Vekiline verirken niyet etmesi yetişir. Vekilinin fakire verirken, ayrıca niyet
etmesi lâzım değildir. Zekâtını Müslüman fakire vermesi için, zimmîyi de, yani
başka dinde olan vatandaşı da vekil etmesi caiz olur. Hâlbuki, hac için,
zimmîyi vekil göndermek caiz değildir. Çünkü, zekât için yalnız zenginin niyet
etmesi lâzımdır. Hac için, vekilin de niyet etmesi lâzımdır. Vekiline verirken
sadaka, kefaret, hediye dese, vekili fakire bu niyet ile vermeden önce, zengin
zekât için niyet etse caiz olur. Fakirlerin vekili, her fakir için, nisap
miktarından fazla zekât alamaz. Zekâtın, fakir vekilinin eline girmesi, fakirin
eline girmesi demektir. Fakir bu mala malik olur. Vakıf hayvanlarının ve vakıf
ticaret malının zekâtı verilmez. (Tam İlmihâl Seâdet-i Ebediyye)

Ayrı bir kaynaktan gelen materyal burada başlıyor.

/-- **Case β.** If `σ (Rstar F) = true` and the defect is `(Rstar F)ᶜ \ u`, then for
`p ∈ Rstar F`: `p ∈ u` iff the class of `p` is a difference whose member `Rstar F \ cls` is an
agreement member. -/
theorem mem_iff_of_sdiff_Rstar_eq {F : Finset (Finset α)} (hF : Tight F) (hne : F.Nonempty)
    (σ : Finset α → Bool) {e : Finset α} (he : e ∉ F \\ F) {u : Finset α} (hu : u ∉ F)
    (h : ∀ t ∈ F, Cells (insert e (F \\ F)) t (if σ t = true then u else Finset.univ \ u))
    (hσ : σ (Rstar F) = true) (hae : (Finset.univ \ Rstar F) \ u = e) {p : α}
    (hp : p ∈ Rstar F) :
    p ∈ u ↔ (cls F p ∈ F \\ F ∧ σ (Rstar F \ cls F p) = true) := by
  set M := Rstar F with hM
  set N := Finset.univ \ M with hN
  set D := F \\ F with hD
  have hdich := dichotomy_of_tight hF
  have hMtc : TwinClosed F M := twinClosed_Rstar F
  have hNtc : TwinClosed F N := (twinClosed_univ F).sdiff hMtc
  have hMF : M ∈ F := Rstar_mem_of_dichotomy hdich hne
  have hene : e ≠ ∅ := ne_empty_of_notMem_diffs hne he
  have heN : e ⊆ N := hae ▸ sdiff_subset
  have heM : Disjoint e M := disjoint_left.2 fun x hx hxM => (mem_sdiff.1 (heN hx)).2 hxM
  -- the first cell at `M`: `M ∩ u ∈ D`
  have hb : M ∩ u ∈ D := by
    have := (h M hMF).1
    rw [hσ] at this
    simp only [if_true] at this
    rcases mem_insert.1 this with h1 | h1
    · exfalso
      apply hene
      rw [eq_empty_iff_forall_notMem]
      intro x hx
      have h2 := heN hx
      rw [← h1] at hx
      exact (mem_sdiff.1 h2).2 (mem_inter.1 hx).1
    · exact h1
  have hq : cls F p ⊆ M := cls_subset_of_twinClosed hMtc hp
  have hqtc : TwinClosed F (cls F p) := twinClosed_cls F p
  by_cases hqD : cls F p ∈ D
  · -- the member `M \ q`
    have htF : M \ cls F p ∈ F := by
      have := union_sdiff_mem_of_tight hF (empty_mem_diffs_of_nonempty hne) (empty_subset _)
        hqD hq
      rwa [empty_union] at this
    by_cases hσt : σ (M \ cls F p) = true
    · -- agreement member: the cell `e ∪ (q \ u)` must be the defect, so `q ⊆ u`
      refine ⟨fun _ => ⟨hqD, hσt⟩, fun _ => ?_⟩
      have hc := (h _ htF).2
      rw [if_pos hσt] at hc
      have e1 : (Finset.univ \ (M \ cls F p)) ∩ (Finset.univ \ u) = e ∪ (cls F p \ u) := by
        rw [← hae]
        ext x
        simp only [mem_inter, mem_sdiff, mem_union, mem_univ, true_and, hN]
        constructor
        · rintro ⟨hx, hxu⟩
          by_cases hxM : x ∈ M
          · exact Or.inr ⟨by tauto, hxu⟩
          · exact Or.inl ⟨hxM, hxu⟩
        · rintro (⟨hxM, hxu⟩ | ⟨hxq, hxu⟩)
          · exact ⟨fun h' => hxM h'.1, hxu⟩
          · exact ⟨fun h' => h'.2 hxq, hxu⟩
      rw [e1] at hc
      rcases mem_insert.1 hc with h1 | h1
      · by_contra hpu
        have : p ∈ e ∪ (cls F p \ u) := mem_union.2 (Or.inr (mem_sdiff.2 ⟨self_mem_cls F p, hpu⟩))
        rw [h1] at this
        exact disjoint_left.1 heM this hp
      · exfalso
        have := inter_mem_diffs_of_twinClosed hF h1 hNtc
        have e2 : (e ∪ (cls F p \ u)) ∩ N = e := by
          ext x
          simp only [mem_inter, mem_union, mem_sdiff]
          constructor
          · rintro ⟨hxe | ⟨hxq, _⟩, hxN⟩
            · exact hxe
            · exact absurd (hq hxq) (mem_sdiff.1 hxN).2
          · intro hxe
            exact ⟨Or.inl hxe, heN hxe⟩
        rw [e2] at this
        exact he this
    · -- disagreement member: the cells of `uᶜ`; `p ∈ u` would make `u` a member
      have hnot : p ∉ u := by
        intro hpu
        have hc := h _ htF
        rw [if_neg hσt] at hc
        obtain ⟨hc1, hc2⟩ := hc
        rw [Finset.sdiff_sdiff_eq_self (subset_univ u)] at hc2
        have e1 : (M \ cls F p) ∩ (Finset.univ \ u) = (M \ cls F p) \ u := by
          ext x; simp only [mem_inter, mem_sdiff, mem_univ, true_and]
        have e2 : (Finset.univ \ (M \ cls F p)) ∩ u = (N ∩ u) ∪ (cls F p ∩ u) := by
          ext x
          simp only [mem_inter, mem_sdiff, mem_union, mem_univ, true_and, hN]
          constructor
          · rintro ⟨hx, hxu⟩
            by_cases hxM : x ∈ M
            · exact Or.inr ⟨by tauto, hxu⟩
            · exact Or.inl ⟨hxM, hxu⟩
          · rintro (⟨hxM, hxu⟩ | ⟨hxq, hxu⟩)
            · exact ⟨fun h' => hxM h'.1, hxu⟩
            · exact ⟨fun h' => h'.2 hxq, hxu⟩
        rw [e1] at hc1
        rw [e2] at hc2
        -- the second cell is a difference (it cannot be `e`)
        have hc2D : (N ∩ u) ∪ (cls F p ∩ u) ∈ D := by
          rcases mem_insert.1 hc2 with h1 | h1
          · exfalso
            -- `p ∈ q ∩ u ⊆ e ⊆ N` contradicts `p ∈ M`
            have : p ∈ (N ∩ u) ∪ (cls F p ∩ u) :=
              mem_union.2 (Or.inr (mem_inter.2 ⟨self_mem_cls F p, hpu⟩))
            rw [h1] at this
            exact disjoint_left.1 heM this hp
          · exact h1
        -- its `M`-part `q ∩ u` is a twin-closed difference containing `p`, so `q ⊆ u`
        have hqu : cls F p ⊆ u := by
          have hpart := inter_mem_diffs_of_twinClosed hF hc2D hMtc
          have e3 : ((N ∩ u) ∪ (cls F p ∩ u)) ∩ M = cls F p ∩ u := by
            ext x
            simp only [mem_inter, mem_union, hN, mem_sdiff, mem_univ, true_and]
            constructor
            · rintro ⟨⟨hxM, _⟩ | hx, hxM'⟩
              · exact absurd hxM' hxM
              · exact hx
            · rintro ⟨hxq, hxu⟩
              exact ⟨Or.inr ⟨hxq, hxu⟩, hq hxq⟩
          rw [e3] at hpart
          exact (cls_subset_of_twinClosed (twinClosed_of_mem_diffs hpart)
            (mem_inter.2 ⟨self_mem_cls F p, hpu⟩)).trans inter_subset_right
        -- its `N`-part `N ∩ u` is a difference
        have hNuD : N ∩ u ∈ D := by
          have hpart := inter_mem_diffs_of_twinClosed hF hc2D hNtc
          have e3 : ((N ∩ u) ∪ (cls F p ∩ u)) ∩ N = N ∩ u := by
            ext x
            simp only [mem_inter, mem_union, hN, mem_sdiff, mem_univ, true_and]
            constructor
            · rintro ⟨⟨_, hxu⟩ | ⟨hxq, _⟩, hxM⟩
              · exact ⟨hxM, hxu⟩
              · exact absurd (hq hxq) hxM
            · rintro ⟨hxM, hxu⟩
              exact ⟨Or.inl ⟨hxM, hxu⟩, hxM⟩
          rwa [e3] at hpart
        -- the first cell is `M \ u ∈ D` (it cannot be `e`)
        have hMuD : M \ u ∈ D := by
          have e3 : (M \ cls F p) \ u = M \ u := by
            ext x
            simp only [mem_sdiff]
            constructor
            · rintro ⟨⟨hxM, _⟩, hxu⟩
              exact ⟨hxM, hxu⟩
            · rintro ⟨hxM, hxu⟩
              exact ⟨⟨hxM, fun hxq => hxu (hqu hxq)⟩, hxu⟩
          rw [e3] at hc1
          rcases mem_insert.1 hc1 with h1 | h1
          · exfalso
            obtain ⟨x, hx⟩ := nonempty_iff_ne_empty.2 hene
            have hxN := heN hx
            rw [← h1] at hx
            exact (mem_sdiff.1 hxN).2 (mem_sdiff.1 hx).1
          · exact h1
        -- hence `u = (N ∩ u) ∪ (M \ (M \ u))` is a member
        have hmem := union_sdiff_mem_of_tight hF hNuD inter_subset_left hMuD sdiff_subset
        rw [Finset.sdiff_sdiff_self_left] at hmem
        have e4 : N ∩ u ∪ M ∩ u = u := by
          ext x
          simp only [mem_union, mem_inter, hN, mem_sdiff, mem_univ, true_and]
          constructor
          · rintro (⟨_, hxu⟩ | ⟨_, hxu⟩) <;> exact hxu
          · intro hxu
            by_cases hxM : x ∈ M
            · exact Or.inr ⟨hxM, hxu⟩
            · exact Or.inl ⟨hxM, hxu⟩
        rw [e4] at hmem
        exact hu hmem
      exact ⟨fun hpu => absurd hpu hnot, fun h' => absurd h'.2 hσt⟩
  · -- `q ∉ D`: then `p ∉ u`, else `q ⊆ M ∩ u ∈ D`
    have hnot : p ∉ u := by
      intro hpu
      exact hqD (mem_diffs_of_subset_of_twinClosed hF hb
        (cls_subset_of_twinClosed (twinClosed_of_mem_diffs hb) (mem_inter.2 ⟨hp, hpu⟩)) hqtc)
    exact ⟨fun hpu => absurd hpu hnot, fun h' => absurd h'.1 hqD⟩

Sual: Zekâtın farz olması için gerekli zenginlik ölçüsü nasıl
hesaplanır?
CEVAP
Maddeler hâlinde yazalım:
1- Zekât nisabı, 20 miskal yani 96 gr altın
veya bu değerde para yahut ticaret eşyasıdır. Zekât veya kurban nisabına mâlik
olana zengin denir. Zengin olma tarihinin üstünden bir sene geçince zekât
vermek farz olur. Dinimize göre, karı kocanın mal varlığı ayrıdır. Hangisi
zengin ise, zekâtı o verir.
2- Alacaklar nisap hesabına katılır. Alacaklar tahsil edildikten
sonra, geçmiş senelerin zekâtları da verilir. Tahsil etmeden de verilebilir.
Borçlar, mevcut para veya maldan çıkarılır. Geri kalanın zekâtı verilir.
3- Ticaret için olmayan evler, arsalar, vasıtalar, demirbaş eşyalar
zekât nisabına katılmaz. Ticaret için alınan malların, altın, gümüş ve her
çeşit paranın zekâtı verilir. Evin, arabanın zekâtı olmaz, fakat araba, ev ve
arsa alıp satan, yani işi, mesleği bu olan, bunların zekâtını verir.
4- Zekâta tâbi malların veya paranın, yıl içindeki azalıp
çoğalmasına itibar edilmez. Nisaba malik olduktan bir yıl sonra, elde kalan
mal, nisabı bulursa, kırkta biri zekât olarak verilir. Zekât, kârdan değil,
mevcut paranın ve eldeki ticaret malının tamamından verilir.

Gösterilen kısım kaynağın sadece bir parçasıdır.